**DATASET CONTENT**
import Summits.NavierStokesRegularity.NavierStokesRegularity.Theses.LevelSetModeration
import Summits.NavierStokesRegularity.NavierStokesRegularity.Theorems.LevelSetModerationLevelSetEnergyInequalityTruncation
import Literature.Analysis.FluidPDE.RapidDecayLemmas
import Literature.Analysis.FluidPDE.TaoEnstrophyLocalisation

/-!
# Route LevelSetModeration — `HighSpeedPressureWork`: time-measurability of the slice quantities

Support file for item stmt-NavierStokesRegularity-18149. The crux and every transfer argument
integrate SLICE quantities over `τ ∈ (0, t)`: the level-set dissipation slice
`B(τ) = ∫⁻ 1_{c<|u(τ)|} ofReal(|D|u(τ)||²)` and moderated pressure slices
`A(τ) = ∫⁻ 1_{c<|u(τ)|} ofReal((q(τ) - Φ(τ,|u(τ)|))²)`. Cauchy–Schwarz in time
(`levelSetModeration_setIntegral_le_sqrt_mul_sqrt`) needs `A`, `B` a.e.-measurable on `(0, t)`.
For a jointly smooth velocity `u` on the slab `[0,T) × ℝ³` this is Tonelli
(`AEMeasurable.lintegral_prod_right'`) applied to a density on `ℝ × ℝ³` that is continuous on the
relatively open subset `{c < |u|}` of the slab (the speed gradient is
`|u|⁻¹⟨u, Du ·⟩` there, `Du(τ, x) = D(uncurry u)(τ, x) ∘ inr`), respectively a.e.-measurable.

* `levelSetModeration_measurableSet_superlevel_slab` — `{(τ,x) ∈ [0,T) × ℝ³ | c < |u τ x|}` is measurable;
* `levelSetModeration_aemeasurable_dissipationSlice` — `τ ↦ B(τ)` is a.e.-measurable on `(0, t)`, `t ≤ T`;
* `levelSetModeration_aemeasurable_moderatedSlice` — `τ ↦ A(τ)` is a.e.-measurable on `(0, t)` for
  `q` jointly a.e.-measurable and `Φ` jointly continuous;
* `levelSetModeration_aemeasurable_pressure_sub` — `(τ, x) ↦ p τ x - C τ` is jointly a.e.-measurable for
  a jointly smooth `p` and measurable `C` (the normalised pressure, by Tao's normalisation lemma).
-/

noncomputable section

-- single-conjunct summit: `Summit.<Summit>.<Problem>` repeats the name by the D-0017 layout
set_option linter.dupNamespace false

namespace Summit.NavierStokesRegularity.NavierStokesRegularity.Theorems

open MeasureTheory Set Filter Topology Function
open scoped ENNReal RealInnerProductSpace
open Literature.Analysis.FluidPDE

/-- The product of Lebesgue measure restricted to `(0, t)` with Lebesgue measure on `ℝ³` is the
restriction of the product measure to the slab `(0, t) × ℝ³`. [folklore] -/
theorem levelSetModeration_prod_restrict_Ioo (t : ℝ) :
    ((volume : Measure ℝ).restrict (Ioo 0 t)).prod (volume : Measure (EuclideanSpace ℝ (Fin 3))) =
      ((volume : Measure ℝ).prod (volume : Measure (EuclideanSpace ℝ (Fin 3)))).restrict
        (Ioo 0 t ×ˢ univ) := by
  have h := Measure.prod_restrict (μ := (volume : Measure ℝ))
    (ν := (volume : Measure (EuclideanSpace ℝ (Fin 3)))) (Ioo 0 t) univ
  rwa [Measure.restrict_univ] at h

/-- **The super-level set of the speed inside the slab is measurable**: for `u` jointly continuous on
`[0, T) × ℝ³`, `{(τ, x) | τ ∈ [0, T), c < ‖u τ x‖}` is the intersection of the (measurable) slab with
an open set. [folklore] -/
theorem levelSetModeration_measurableSet_superlevel_slab {T : ℝ}
    {u : ℝ → EuclideanSpace ℝ (Fin 3) → EuclideanSpace ℝ (Fin 3)}
    (hu : ContinuousOn (uncurry u) (Ico 0 T ×ˢ univ)) (c : ℝ) :
    MeasurableSet {z : ℝ × EuclideanSpace ℝ (Fin 3) | z ∈ Ico 0 T ×ˢ univ ∧ c < ‖uncurry u z‖} := by
  have hcont : ContinuousOn (fun z => ‖uncurry u z‖) (Ico 0 T ×ˢ univ) := hu.norm
  obtain ⟨O, hO, hOeq⟩ := (continuousOn_iff'.1 hcont) (Ioi c) isOpen_Ioi
  have hset : {z : ℝ × EuclideanSpace ℝ (Fin 3) | z ∈ Ico 0 T ×ˢ univ ∧ c < ‖uncurry u z‖} =
      (fun z => ‖uncurry u z‖) ⁻¹' Ioi c ∩ Ico 0 T ×ˢ univ := by
    ext z
    simp only [mem_setOf_eq, mem_inter_iff, mem_preimage, mem_Ioi]
    tauto
  rw [hset, hOeq]
  exact hO.measurableSet.inter (measurableSet_Ico.prod MeasurableSet.univ)

/-- **Time-measurability of the level-set dissipation slice.** For a velocity field jointly smooth
on `[0, T) × ℝ³`, a level `c > 0` and `t ≤ T`, the slice
`τ ↦ ∫⁻ 1_{c<|u(τ)|} ofReal(‖D|u(τ)|‖²)` is a.e.-measurable on `(0, t)` (Tonelli for the density
`1_W · ofReal(‖(|u|⁻¹⟨u,·⟩) ∘ D(uncurry u) ∘ inr‖²)`, continuous on the measurable set
`W = {c < |u|} ∩ slab`, which is the speed-gradient density by the chain rule). [folklore] -/
theorem levelSetModeration_aemeasurable_dissipationSlice {T : ℝ}
    {u : ℝ → EuclideanSpace ℝ (Fin 3) → EuclideanSpace ℝ (Fin 3)}
    (hu : IsSmoothSpaceTimeOn (Ico 0 T) u) {c : ℝ} (hc : 0 < c) {t : ℝ} (ht : t ≤ T) :
    AEMeasurable (fun τ => ∫⁻ x, {x | c < ‖u τ x‖}.indicator
        (fun x => ENNReal.ofReal (‖fderiv ℝ (fun y => ‖u τ y‖) x‖ ^ 2)) x)
      (volume.restrict (Ioo 0 t)) := by
  rcases le_or_gt t 0 with ht0 | ht0
  · rw [Ioo_eq_empty (not_lt.2 ht0), Measure.restrict_empty]
    exact aemeasurable_zero_measure
  set Ω : Set (ℝ × EuclideanSpace ℝ (Fin 3)) := Ico 0 T ×ˢ univ with hΩ
  have hUΩ : UniqueDiffOn ℝ (Ico 0 T) := uniqueDiffOn_Ico 0 T
  set W : Set (ℝ × EuclideanSpace ℝ (Fin 3)) := {z | z ∈ Ω ∧ c < ‖uncurry u z‖} with hW
  have hcontu : ContinuousOn (uncurry u) Ω := hu.continuousOn
  have hWmeas : MeasurableSet W := levelSetModeration_measurableSet_superlevel_slab hcontu c
  have hWΩ : W ⊆ Ω := fun z hz => hz.1
  -- the density
  set Dslab : ℝ × EuclideanSpace ℝ (Fin 3) → (ℝ × EuclideanSpace ℝ (Fin 3) →L[ℝ] EuclideanSpace ℝ (Fin 3)) :=
    fderivWithin ℝ (uncurry u) Ω with hDslab
  set G : ℝ × EuclideanSpace ℝ (Fin 3) → ℝ≥0∞ := fun z =>
    ENNReal.ofReal (‖(‖uncurry u z‖⁻¹ • innerSL ℝ (uncurry u z)).comp
      ((Dslab z).comp (ContinuousLinearMap.inr ℝ ℝ (EuclideanSpace ℝ (Fin 3))))‖ ^ 2) with hG
  have hDcont : ContinuousOn Dslab Ω := (hu.contDiffOn_fderivWithin hUΩ).continuousOn
  have hGcont : ContinuousOn G W := by
    have hne : ∀ z ∈ W, ‖uncurry u z‖ ≠ 0 := fun z hz => (hc.trans hz.2).ne'
    have h1 : ContinuousOn (fun z => ‖uncurry u z‖⁻¹) W := (hcontu.mono hWΩ).norm.inv₀ hne
    have h2 : ContinuousOn (fun z => innerSL ℝ (uncurry u z)) W :=
      (innerSL ℝ).continuous.comp_continuousOn (hcontu.mono hWΩ)
    have h3 : ContinuousOn (fun z => (Dslab z).comp
        (ContinuousLinearMap.inr ℝ ℝ (EuclideanSpace ℝ (Fin 3)))) W :=
      ((hDcont.mono hWΩ).clm_comp continuousOn_const)
    have h4 : ContinuousOn (fun z => (‖uncurry u z‖⁻¹ • innerSL ℝ (uncurry u z)).comp
        ((Dslab z).comp (ContinuousLinearMap.inr ℝ ℝ (EuclideanSpace ℝ (Fin 3))))) W :=
      (h1.smul h2).clm_comp h3
    exact ENNReal.continuous_ofReal.comp_continuousOn (h4.norm.pow 2)
  -- a.e.-measurability of the density for the product measure
  have hΨ : AEMeasurable (W.indicator G)
      ((volume.restrict (Ioo 0 t)).prod (volume : Measure (EuclideanSpace ℝ (Fin 3)))) := by
    rw [aemeasurable_indicator_iff hWmeas]
    exact hGcont.aemeasurable hWmeas
  have hTon := hΨ.lintegral_prod_right'
  -- identification with the slice quantity for `τ ∈ (0, t)`
  refine hTon.congr ?_
  filter_upwards [ae_restrict_mem measurableSet_Ioo] with τ hτ
  have hτ' : τ ∈ Ico 0 T := ⟨hτ.1.le, hτ.2.trans_le ht⟩
  refine lintegral_congr fun x => ?_
  by_cases hx : c < ‖u τ x‖
  · have hzW : (τ, x) ∈ W := ⟨mk_mem_prod hτ' (mem_univ x), hx⟩
    rw [indicator_of_mem hzW, indicator_of_mem (show x ∈ {x | c < ‖u τ x‖} from hx), hG]
    -- chain rule for the speed gradient at a point where `u τ x ≠ 0`
    have hx0 : u τ x ≠ 0 := by
      intro h0; rw [h0, norm_zero] at hx; exact absurd hx (not_lt.2 hc.le)
    have hdu : DifferentiableAt ℝ (u τ) x :=
      ((hu.contDiff_slice hτ').differentiable (by simp)) x
    have hchain : fderiv ℝ (fun y => ‖u τ y‖) x =
        (‖u τ x‖⁻¹ • innerSL ℝ (u τ x)).comp (fderiv ℝ (u τ) x) := by
      have h := (LevelSetEnergyInequality.hasFDerivAt_norm_of_ne_zero hx0).comp x hdu.hasFDerivAt
      exact h.fderiv
    rw [hchain, hu.fderiv_slice_eq hτ' x]
    rfl
  · have hzW : (τ, x) ∉ W := fun h => hx h.2
    rw [indicator_of_notMem hzW, indicator_of_notMem (show x ∉ {x | c < ‖u τ x‖} from hx)]

/-- **Joint a.e.-measurability of a pressure minus a time-dependent constant.** For `p` jointly
smooth on `[0, T) × ℝ³`, `C : ℝ → ℝ` measurable and `t ≤ T`, the map `(τ, x) ↦ p τ x - C τ` is
a.e.-measurable for `dt|_{(0,t)} ⊗ dx` (the shape of the normalised pressure `p̃ = p - C(τ)` given
by Tao's normalisation lemma). [folklore] -/
theorem levelSetModeration_aemeasurable_pressure_sub {T : ℝ}
    {p : ℝ → EuclideanSpace ℝ (Fin 3) → ℝ} (hp : IsSmoothSpaceTimeOn (Ico 0 T) p)
    {C : ℝ → ℝ} (hC : Measurable C) {t : ℝ} (ht : t ≤ T) :
    AEMeasurable (uncurry fun τ x => p τ x - C τ)
      ((volume.restrict (Ioo 0 t)).prod (volume : Measure (EuclideanSpace ℝ (Fin 3)))) := by
  have hsub : Ioo 0 t ×ˢ (univ : Set (EuclideanSpace ℝ (Fin 3))) ⊆ Ico 0 T ×ˢ univ :=
    prod_mono (fun τ hτ => ⟨hτ.1.le, hτ.2.trans_le ht⟩) Subset.rfl
  have h1 : AEMeasurable (uncurry p)
      ((volume.restrict (Ioo 0 t)).prod (volume : Measure (EuclideanSpace ℝ (Fin 3)))) := by
    rw [levelSetModeration_prod_restrict_Ioo]
    exact (hp.continuousOn.mono hsub).aemeasurable (measurableSet_Ioo.prod MeasurableSet.univ)
  have h2 : AEMeasurable (fun z : ℝ × EuclideanSpace ℝ (Fin 3) => C z.1)
      ((volume.restrict (Ioo 0 t)).prod (volume : Measure (EuclideanSpace ℝ (Fin 3)))) :=
    (hC.comp measurable_fst).aemeasurable
  exact h1.sub h2

/-- **Time-measurability of a moderated pressure slice.** For `u` jointly smooth on
`[0, T) × ℝ³`, `q : ℝ → ℝ³ → ℝ` jointly a.e.-measurable for `dt|_{(0,t)} ⊗ dx`, `Φ : ℝ → ℝ → ℝ`
jointly continuous and `t ≤ T`, the slice `τ ↦ ∫⁻ 1_{c<|u(τ)|} ofReal((q τ x - Φ τ |u τ x|)²)` is
a.e.-measurable on `(0, t)` (Tonelli). [folklore] -/
theorem levelSetModeration_aemeasurable_moderatedSlice {T : ℝ}
    {u : ℝ → EuclideanSpace ℝ (Fin 3) → EuclideanSpace ℝ (Fin 3)}
    (hu : IsSmoothSpaceTimeOn (Ico 0 T) u) (c : ℝ) {t : ℝ} (ht : t ≤ T)
    {q : ℝ → EuclideanSpace ℝ (Fin 3) → ℝ}
    (hq : AEMeasurable (uncurry q)
      ((volume.restrict (Ioo 0 t)).prod (volume : Measure (EuclideanSpace ℝ (Fin 3)))))
    {Φ : ℝ → ℝ → ℝ} (hΦ : Continuous (uncurry Φ)) :
    AEMeasurable (fun τ => ∫⁻ x, {x | c < ‖u τ x‖}.indicator
        (fun x => ENNReal.ofReal ((q τ x - Φ τ ‖u τ x‖) ^ 2)) x)
      (volume.restrict (Ioo 0 t)) := by
  set Ω : Set (ℝ × EuclideanSpace ℝ (Fin 3)) := Ico 0 T ×ˢ univ with hΩ
  set W : Set (ℝ × EuclideanSpace ℝ (Fin 3)) := {z | z ∈ Ω ∧ c < ‖uncurry u z‖} with hW
  have hcontu : ContinuousOn (uncurry u) Ω := hu.continuousOn
  have hWmeas : MeasurableSet W := levelSetModeration_measurableSet_superlevel_slab hcontu c
  have hsub : Ioo 0 t ×ˢ (univ : Set (EuclideanSpace ℝ (Fin 3))) ⊆ Ω :=
    prod_mono (fun τ hτ => ⟨hτ.1.le, hτ.2.trans_le ht⟩) Subset.rfl
  -- the moderator term is jointly a.e.-measurable (continuous on the slab)
  have hmod : AEMeasurable (fun z : ℝ × EuclideanSpace ℝ (Fin 3) => Φ z.1 ‖uncurry u z‖)
      ((volume.restrict (Ioo 0 t)).prod (volume : Measure (EuclideanSpace ℝ (Fin 3)))) := by
    rw [levelSetModeration_prod_restrict_Ioo]
    refine ContinuousOn.aemeasurable ?_ (measurableSet_Ioo.prod MeasurableSet.univ)
    have h1 : ContinuousOn (fun z : ℝ × EuclideanSpace ℝ (Fin 3) => (z.1, ‖uncurry u z‖))
        (Ioo 0 t ×ˢ univ) :=
      continuous_fst.continuousOn.prodMk (hcontu.mono hsub).norm
    exact hΦ.comp_continuousOn h1
  set G : ℝ × EuclideanSpace ℝ (Fin 3) → ℝ≥0∞ := fun z =>
    ENNReal.ofReal ((uncurry q z - Φ z.1 ‖uncurry u z‖) ^ 2) with hG
  have hGm : AEMeasurable G
      ((volume.restrict (Ioo 0 t)).prod (volume : Measure (EuclideanSpace ℝ (Fin 3)))) :=
    ENNReal.measurable_ofReal.comp_aemeasurable ((hq.sub hmod).pow_const 2)
  have hΨ : AEMeasurable (W.indicator G)
      ((volume.restrict (Ioo 0 t)).prod (volume : Measure (EuclideanSpace ℝ (Fin 3)))) :=
    hGm.indicator hWmeas
  refine (hΨ.lintegral_prod_right').congr ?_
  filter_upwards [ae_restrict_mem measurableSet_Ioo] with τ hτ
  have hτ' : τ ∈ Ico 0 T := ⟨hτ.1.le, hτ.2.trans_le ht⟩
  refine lintegral_congr fun x => ?_
  by_cases hx : c < ‖u τ x‖
  · have hzW : (τ, x) ∈ W := ⟨mk_mem_prod hτ' (mem_univ x), hx⟩
    rw [indicator_of_mem hzW, indicator_of_mem (show x ∈ {x | c < ‖u τ x‖} from hx)]
    rfl
  · have hzW : (τ, x) ∉ W := fun h => hx h.2
    rw [indicator_of_notMem hzW, indicator_of_notMem (show x ∉ {x | c < ‖u τ x‖} from hx)]

/-- **Time-measurability of the level-set dissipation slice** (explicit form of
`levelSetModeration_aemeasurable_dissipationSlice`, registered sub-goal of the crux item).
[folklore] -/
theorem levelSetModeration_aemeasurableDissipationSlice :
    ∀ (T : ℝ) (u : ℝ → EuclideanSpace ℝ (Fin 3) → EuclideanSpace ℝ (Fin 3)) (c t : ℝ), Literature.Analysis.FluidPDE.IsSmoothSpaceTimeOn (Set.Ico 0 T) u → 0 < c → t ≤ T → AEMeasurable (fun τ => ∫⁻ x, Set.indicator {x | c < ‖u τ x‖} (fun x => ENNReal.ofReal (‖fderiv ℝ (fun y => ‖u τ y‖) x‖ ^ 2)) x) (MeasureTheory.volume.restrict (Set.Ioo 0 t)) :=
  fun _ _ _ _ hu hc ht => levelSetModeration_aemeasurable_dissipationSlice hu hc ht

end Summit.NavierStokesRegularity.NavierStokesRegularity.Theorems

**WHAT YOU ARE ASKED TO DO**
Using the records above, write out exactly the lines between the one holding "have h1 : ContinuousOn (fun z =>" and the one holding "have h4 : ContinuousOn", inclusive; leave everything else out.

**ANSWER TO THIS TASK**
    have h1 : ContinuousOn (fun z => ‖uncurry u z‖⁻¹) W := (hcontu.mono hWΩ).norm.inv₀ hne
    have h2 : ContinuousOn (fun z => innerSL ℝ (uncurry u z)) W :=
      (innerSL ℝ).continuous.comp_continuousOn (hcontu.mono hWΩ)
    have h3 : ContinuousOn (fun z => (Dslab z).comp
        (ContinuousLinearMap.inr ℝ ℝ (EuclideanSpace ℝ (Fin 3)))) W :=
      ((hDcont.mono hWΩ).clm_comp continuousOn_const)
    have h4 : ContinuousOn (fun z => (‖uncurry u z‖⁻¹ • innerSL ℝ (uncurry u z)).comp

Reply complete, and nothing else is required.